Also it's not just a matter of scalability: latency is a very important constraint.

Many relational databases have sophisticated schedulers that reorder events to maximize queries per second, unless an event has been in the pipe for too long, in which case it is given higher priority and pushed through faster. Most NoSQL products do not even begin to approach this level of sophistication. Even MySQL gives excellent latency characteristics if you know what you're doing - just ask the Facebook folks, they're very serious about latency. Good latency performance is certainly not restricted to NoSQL stores.

Most SQL vs. NoSQL debates usually have the same resolution: traditional DBMSes let you shoot yourself in the foot, while NoSQL solutions usually don't. With a traditional DBMS you better know what you're doing, while with a NoSQL solution you can usually get away with just jumping into it. Nine times out of ten, that's the value proposition. Most of the time it isn't performance, latency, a better/different data model, or anything of the sort.


I'd wager that people you see with "small sites, forums and blogs that can't scale easily to small numbers using relational DBs" are doing something wrong and they're probably going to have a long road in the NoSQL world as well. Just because you can make a query return the result set you want doesn't mean you've written the right query/schema design.

I assure you that there are plenty of performant sites running quite well on traditional SQL solutions that are FAR, FAR larger than those small blogs serving small traffic numbers that are having issues.


I'm using Redis as a backend to store course availability information at my university. If the set contains the course ID it has an open seat. Data is scraped and processed continuously and there are ~7200 courses so Redis is a good fit.


Is there a matrix of features or use case scenarios for the various NoSQL options out there?

e.g. i have a lot of person data with various attributes like applications, schedules, choices, demographics, courses, etc. (university). At certain times of the year, a lot of transactions would occur and at other times, it'll be getting very low traffic/transaction requests. MySQL tends to be a PITA if we try to modify certain things to add or remove tracking and so on while live hours and as things are run, unfortunately a lot of changes come in unplanned.

How should I go about finding the best fit for this scenario?


Hmm, Twitter is really big in using Scala.

The important message is this: "focus on the process to build a great company and great products... They didn’t become successful because they built these systems. They built these systems because they became successful."

The next unproven startup that uses NoSQL solution is just wasting their time. I know this because that happened to one of my previous workplaces (we use HBase).


At the last startup where I worked, we built our own document store (in Scheme!), with exactly the same reasoning that causes other startups to over-engineer for scale before we had any users.

Premature optimization is a kind of over-engineering. Thankfully, it became so frequently hammered into new coders' heads that premature optimization is a Bad Thing that it's no longer much of a worry.

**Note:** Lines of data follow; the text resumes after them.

import Mathlib.Algebra.Order.BigOperators.Group.Finset
import Mathlib.Algebra.BigOperators.Ring.Finset
import Mathlib.Data.Real.Basic
import Mathlib.Data.Fin.VecNotation
import Mathlib.Tactic.FinCases
import Mathlib.Tactic.Linarith
import Mathlib.Tactic.NormNum
import Mathlib.Tactic.Ring
import Mathlib.Tactic.LinearCombination
import Mathlib.Tactic.Positivity
import Mathlib.Tactic.FieldSimp
import Mathlib.Analysis.Real.Sqrt
import Literature.Computability.QuantumComplexity.NonlocalGameClassicalValue
import HarnessLib

/-!
# The one-step rendezvous game on cycles and on the graph ensemble `{C₃, C₆}`: classical values
# `7/9`, `7/18` and `7/12`; Bell-pair strategies reaching `5/6`, `5/12` and beating `7/12`

Topic `Literature/Computability/QuantumComplexity`, companion of `NonlocalGameClassicalValue.lean`
(nonlocal games, `classicalValue` = the maximum over deterministic strategies, shared randomness
cannot exceed it).  Sources (both held and read at the cited lines):

* J. Tucker et al., *Quantum Nonlocal Games on Graph Ensembles*, arXiv:2606.16784v1 (2026)
  [TuckerEtAl2026] (held text `paper:arxiv-2606.16784`): p. 1 “that ensemble consists of the
  labelled graphs C3 and C6, with equal probabilities … the referee decides the graph and places
  the players on random vertices”; p. 3 “a synchronous, one-step game with the following
  assumptions: the players may start on any site, they are not allowed to wait (they have to
  move), and they win if they end up on the same site or exchange places (meet on the way), but
  not simply by starting on the same site”, eq. (2) `P_W(Σ) = Σᵢ P(Gᵢ) P(W | Σ, Gᵢ)`, “a joint
  strategy Σ_c = (σ₁ᴬ, σ₁ᴮ, …, σₙᴬ, σₙᴮ) prescribes a list of actions σᵢᴬ and σᵢᴮ to be taken by
  Alice and Bob respectively, when they land on site i. Each action can be ‘go to the
  higher-indexed site’ (σᵢ = 1) or ‘go to the lower-indexed site’ (σᵢ = 0)”, “As the optimal
  classical strategy is always deterministic, we do not consider probabilistic strategies here”,
  “yielding a maximum classical rendezvous probability of P_W(Σ_c^opt) ≈ 0.5833”; Methods p. 10
  eq. (6) `S(C3) = (0,0,0)` “the ‘go-to-lowest’ strategy”, eq. (7) `S(C6) = (0,0,0,1,0,0)`
  “the optimal classical strategy of go-to-lowest on all nodes except the fourth”, eq. (8)
  `S({C3,C6}) = (0,0,0,1,0,0)`, and “Optimal strategies in our games are always deterministic as
  the probability of winning is a linear function of probabilities on all nodes”; p. 8 “the
  optimal classical strategy for the ensemble is also the optimal classical strategy for the
  individual graphs”.
* P. Mironowicz, *Entangled rendezvous: a possible application of Bell non-locality for mobile
  agents on networks*, New J. Phys. 25, 013023 (2023) = arXiv:2207.14404 [Mironowicz2023]
  (held text `paper:arxiv-2207.14404`), Table IV (parties not allowed to wait, possibly
  randomized at the same initial position `S = 1`, one step), row `S` (LHV strategies), `E = 1`:
  “Cycle 3 … 0.77778”, “Cycle 6 … 0.38889”.

HONEST FRAMING (pub-qadeq lane, CLAIMS row E-78 — two ⁸⁸Sr⁺ traps 2 m apart play the
`{C₃, C₆}` game at `P̄_W = 0.5992(8)` against the classical `0.5833`): instance-level adjudication
of specific advantage claims; no claim about BQP vs BPP or the summit.  This file certifies the
CLASSICAL COMPARATOR of that row — `7/12`, a maximum over the `2¹²` deterministic site-label
strategies, not exceeded by shared randomness — and the single-cycle values `7/9`, `7/18` of
the earlier literature.  Section `Entangled` (v2) adds the quantum side in the source's own
model: the Bell-pair outcome statistics of its eq. (11), written in inner-product form and taken
as the definition; an explicit strategy with rational settings winning the ensemble game with
probability exactly `10311890/16943373 = 0.6086… > 7/12`; and settings at multiples of `60°`
giving exactly `5/6` on `C₃` and `5/12` on `C₆` (= the quantum values Q = M of [Mironowicz2023]
Table IV) and `29/48` on the ensemble.  The source's own optima `0.6043`, `0.6086` are numerical
with irrational settings and are not reproduced as such.  Nothing here re-derives eq. (11) from
the Hilbert-space formalism or concerns the devices or the locality / detection assumptions of
the experiment.

## Conventions

Sites of the cycle `C_m` are `Fin m` (the sources' label `i` is our `i − 1`).  The two neighbours
of a site are `i ± 1 (mod m)`; the action `true` (“σᵢ = 1”) moves to the neighbour with the
HIGHER label, `false` to the one with the LOWER label — the sources' “higher/lower formulation”
(footnote 1 of [TuckerEtAl2026]: for a single cycle this is equivalent to moving clockwise /
anticlockwise, for an ensemble it is not, and it is the formulation the printed numbers use).
Starting vertices are independent and uniform (they may coincide); the players win iff after
the move they occupy the same site or have exchanged sites.

## Contents (all proved, 0 named facts)

* `lowerNbr`, `higherNbr`, `move`, `win` (the rules), `cycleGame m : NonlocalGame (Fin m) (Fin m)
  Bool Bool` (uniform weight `1/m²` per ordered start pair), `winCount` and `detValue_cycleGame`
  (`P(W | Σ, C_m) = #wins / m²`).
* `winCount_three_le` (`≤ 7`), `winCount_six_le` (`≤ 14`) by exhaustion of the `2⁶` resp. `2¹²`
  deterministic strategy pairs in the kernel; the printed optimal strategies `goLowest`
  (eq. (6)) and `sigmaOpt` (eq. (7) = eq. (8)) attain them; **`classicalValue_cycleGame_three
  = 7/9`**, **`classicalValue_cycleGame_six = 7/18`** [Mironowicz2023, Table IV].
* The ensemble: `restrict` (a site-label strategy used on the smaller graph), **`ensembleValue`**
  (eq. (2) with `P(C₃) = P(C₆) = 1/2`), **`ensembleValue_le`** (`≤ 7/12`), `ensembleValue_sigmaOpt`
  (`= 7/12`, eq. (8)), `isGreatest_ensembleValue` (the printed “maximum classical rendezvous
  probability 0.5833” = `7/12`, attained by optimal single-graph strategies simultaneously — the
  p. 8 remark), **`ensembleValue_mixed_le`** (shared randomness does not help: “the optimal
  classical strategy is always deterministic”).
* Section `Entangled` (v2): `bellGram` / `bellProb` (eq. (11)'s statistics: equal action bits
  w.p. `(1+⟨u,v⟩)/4` each, different w.p. `(1−⟨u,v⟩)/4` each), `sum_bellGram`, `bellProb_nonneg`,
  `gramWinProb` / `entangledWinProb` / **`entangledEnsembleValue`**, `settingOpt` (rational unit
  vectors), **`entangledEnsembleValue_settingOpt = 10311890/16943373`**,
  **`entangled_beats_classical`** (`7/12 < 0.60861 < 0.60865`); hexagonal settings `hexVec k =
  (cos 60°k, sin 60°k)`: **`entangledWinProb_hex_three = 5/6`**, **`entangledWinProb_hex_six =
  5/12`**, `entangledEnsembleValue_hex = 29/48` [cite: TuckerEtAl2026, p. 3 and Supplementary
  eq. (11); Mironowicz2023, Table IV rows Q, M].
-/

namespace Literature.Computability.QuantumComplexity

namespace Rendezvous

open Finset

/-! ## The rules -/

/-- The neighbour `i − 1 (mod m)` of site `i` (plumbing). [folklore] -/
def prevSite {m : ℕ} (i : Fin m) : Fin m := ⟨(i.val + (m - 1)) % m, Nat.mod_lt _ i.pos⟩

/-- The neighbour `i + 1 (mod m)` of site `i` (plumbing). [folklore] -/
def nextSite {m : ℕ} (i : Fin m) : Fin m := ⟨(i.val + 1) % m, Nat.mod_lt _ i.pos⟩

/-- The LOWER-indexed of the two neighbours of a site on the cycle `C_m`.
[cite: TuckerEtAl2026, p. 3 (“go to the lower-indexed site” (σᵢ = 0))] -/
def lowerNbr {m : ℕ} (i : Fin m) : Fin m :=
  if (prevSite i).val ≤ (nextSite i).val then prevSite i else nextSite i

/-- The HIGHER-indexed of the two neighbours of a site on the cycle `C_m`.
[cite: TuckerEtAl2026, p. 3 (“go to the higher-indexed site” (σᵢ = 1))] -/
def higherNbr {m : ℕ} (i : Fin m) : Fin m :=
  if (prevSite i).val ≤ (nextSite i).val then nextSite i else prevSite i

/-- The move prescribed by the action bit: `true` = go to the higher-indexed neighbour,
`false` = go to the lower-indexed one (waiting is not allowed).
[cite: TuckerEtAl2026, p. 3 (“they are not allowed to wait (they have to move)”, “σᵢ = 1” / “σᵢ = 0”)] -/
def move {m : ℕ} (i : Fin m) (up : Bool) : Fin m := if up then higherNbr i else lowerNbr i

/-- The winning condition of the one-step rendezvous game: after the move the players “end up on
the same site or exchange places (meet on the way), but not simply by starting on the same
site”. [cite: TuckerEtAl2026, p. 3] -/
def win {m : ℕ} (x y : Fin m) (ax ay : Bool) : Bool :=
  decide (move x ax = move y ay) || (decide (move x ax = y) && decide (move y ay = x))

/-- **The one-step rendezvous game on the labelled cycle `C_m`** as a nonlocal game: Alice is told
her starting site `x`, Bob his starting site `y` (independent, uniform: weight `1/m²` on every
ordered pair, coincident starts allowed), each answers an action bit, and they win under `win`.
[cite: TuckerEtAl2026, p. 1 (“places the players on random vertices”) and p. 3; Mironowicz2023, Table IV setting (S = 1, no waiting, one step)] -/
noncomputable def cycleGame (m : ℕ) : NonlocalGame (Fin m) (Fin m) Bool Bool where
  prior _ _ := 1 / (m : ℝ) ^ 2
  prior_nonneg _ _ := by positivity
  win x y a b := win x y a b

/-- The number of ordered start pairs won by the deterministic strategy pair `(a, b)`.
[cite: TuckerEtAl2026, Methods p. 10 (“We build winning probability functions by mapping all potential routes from all possible starting locations”)] -/
def winCount (m : ℕ) (a b : Fin m → Bool) : ℕ :=
  ∑ x : Fin m, ∑ y : Fin m, if win x y (a x) (b y) then 1 else 0

/-- `P(W | Σ, C_m) = #wins / m²`. [cite: TuckerEtAl2026, eq. (2) (the conditional probabilities P(W ∣ Σ, Gᵢ))] -/
theorem detValue_cycleGame {m : ℕ} (a b : Fin m → Bool) :
    (cycleGame m).detValue a b = (winCount m a b : ℝ) / (m : ℝ) ^ 2 := by
  simp only [NonlocalGame.detValue, cycleGame, winCount, Nat.cast_sum, Nat.cast_ite, Nat.cast_one,
    Nat.cast_zero]
  simp_rw [← Finset.mul_sum]
  ring

/-! ## The cycle `C₃`: `ω_c = 7/9` -/

/-- “Go-to-lowest” on every site — eq. (6), `S(C3) = (0,0,0)`. [cite: TuckerEtAl2026, Methods eq. (6)] -/
def goLowest (m : ℕ) : Fin m → Bool := fun _ => false

/-- A strategy on three sites is the vector of its values (plumbing). [folklore] -/
private theorem eq_vec_three (a : Fin 3 → Bool) : a = ![a 0, a 1, a 2] := by
  funext i; fin_cases i <;> rfl

/-- Exhaustion over the `2⁶` deterministic strategy pairs on `C₃` (plumbing). [folklore] -/
private theorem winCount_three_le_aux :
    ∀ a0 a1 a2 b0 b1 b2 : Bool, winCount 3 ![a0, a1, a2] ![b0, b1, b2] ≤ 7 := by
  decide

/-- On `C₃` every deterministic strategy pair wins at most `7` of the `9` start pairs.
[cite: Mironowicz2023, Table IV (row S, E = 1: Cycle 3 = 0.77778)] -/
theorem winCount_three_le (a b : Fin 3 → Bool) : winCount 3 a b ≤ 7 := by
  rw [eq_vec_three a, eq_vec_three b]
  exact winCount_three_le_aux _ _ _ _ _ _

/-- … and go-to-lowest wins exactly `7` (it loses only the start pairs `(1,3)` and `(3,1)`).
[cite: TuckerEtAl2026, Methods eq. (6)] -/
theorem winCount_three_goLowest : winCount 3 (goLowest 3) (goLowest 3) = 7 := by
  decide

/-- **`ω_c(C₃) = 7/9`** for the one-step rendezvous game with coincident starts allowed.
[cite: Mironowicz2023, Table IV (row S, E = 1, Cycle 3: 0.77778)] -/
theorem classicalValue_cycleGame_three : (cycleGame 3).classicalValue = 7 / 9 := by
  refine le_antisymm (NonlocalGame.classicalValue_le fun a b => ?_) ?_
  · rw [detValue_cycleGame]
    have h := winCount_three_le a b
    have h' : (winCount 3 a b : ℝ) ≤ 7 := by exact_mod_cast h
    norm_num
    linarith
  · have h := (cycleGame 3).detValue_le_classicalValue (goLowest 3) (goLowest 3)
    rw [detValue_cycleGame, winCount_three_goLowest] at h
    norm_num at h
    linarith

/-! ## The cycle `C₆`: `ω_c = 7/18` -/

/-- Eq. (7) = eq. (8): `(0,0,0,1,0,0)` — “go-to-lowest on all nodes except the fourth in which
players go to the highest-indexed node available to them”. [cite: TuckerEtAl2026, Methods eqs. (7)–(8)] -/
def sigmaOpt : Fin 6 → Bool := ![false, false, false, true, false, false]

/-- A strategy on six sites is the vector of its values (plumbing). [folklore] -/
private theorem eq_vec_six (a : Fin 6 → Bool) : a = ![a 0, a 1, a 2, a 3, a 4, a 5] := by
  funext i; fin_cases i <;> rfl

/-- Exhaustion over the `2¹²` deterministic strategy pairs on `C₆` (plumbing). [folklore] -/
private theorem winCount_six_le_aux :
    ∀ a0 a1 a2 a3 a4 a5 b0 b1 b2 b3 b4 b5 : Bool,
      winCount 6 ![a0, a1, a2, a3, a4, a5] ![b0, b1, b2, b3, b4, b5] ≤ 14 := by
  decide +kernel

/-- On `C₆` every deterministic strategy pair wins at most `14` of the `36` start pairs.
[cite: Mironowicz2023, Table IV (row S, E = 1: Cycle 6 = 0.38889)] -/
theorem winCount_six_le (a b : Fin 6 → Bool) : winCount 6 a b ≤ 14 := by
  rw [eq_vec_six a, eq_vec_six b]
  exact winCount_six_le_aux _ _ _ _ _ _ _ _ _ _ _ _

/-- … and the printed optimal strategy wins exactly `14`. [cite: TuckerEtAl2026, Methods eq. (7) (“represents the optimal classical strategy”)] -/
theorem winCount_six_sigmaOpt : winCount 6 sigmaOpt sigmaOpt = 14 := by
  decide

It seems to have been replaced with premature scaling in the past few years, though. Anyone that could solve the problem of rampant over-engineering could potentially wield the awesome power whispered about in legends.


The problem is that over-engineering often has its roots in the very same drives that brought many of us into technology in the first place: the opportunity to work on something "really cool." As a developer turned manager, I've seen both sides of the coin, and it is a delicate balancing act. You don't want to completely stifle innovation (and morale) by being hard-headed about over-engineering. Conversely, you want to direct that energy appropriately so that you don't create a culture of "under-engineering" and unhappy developers.


I totally agree. I may be totally wrong on this point, but it seems to me that over-engineering (in the forms of feature-creep, premature optimization, premature scaling, over-specification, planning for too many unlikely use cases, and all its other myriad forms) is often a tunnel-vision problem, a feature of the blessing/curse of engineers' tendency to focus really hard on a single thing.

If you look at the single-page source code to Plan 9's implementation of the cat command, and then compare it to GNU's, you can almost see it directly. The Plan 9 coders were looking more broadly at the OS and knew they'd need a cat command, while the GNU coders were thinking just about the Unix userspace, so when Plan 9 had cat, they continued hacking by moving to the next thing, but when GNU had it, they continued hacking by stuffing more things into cat.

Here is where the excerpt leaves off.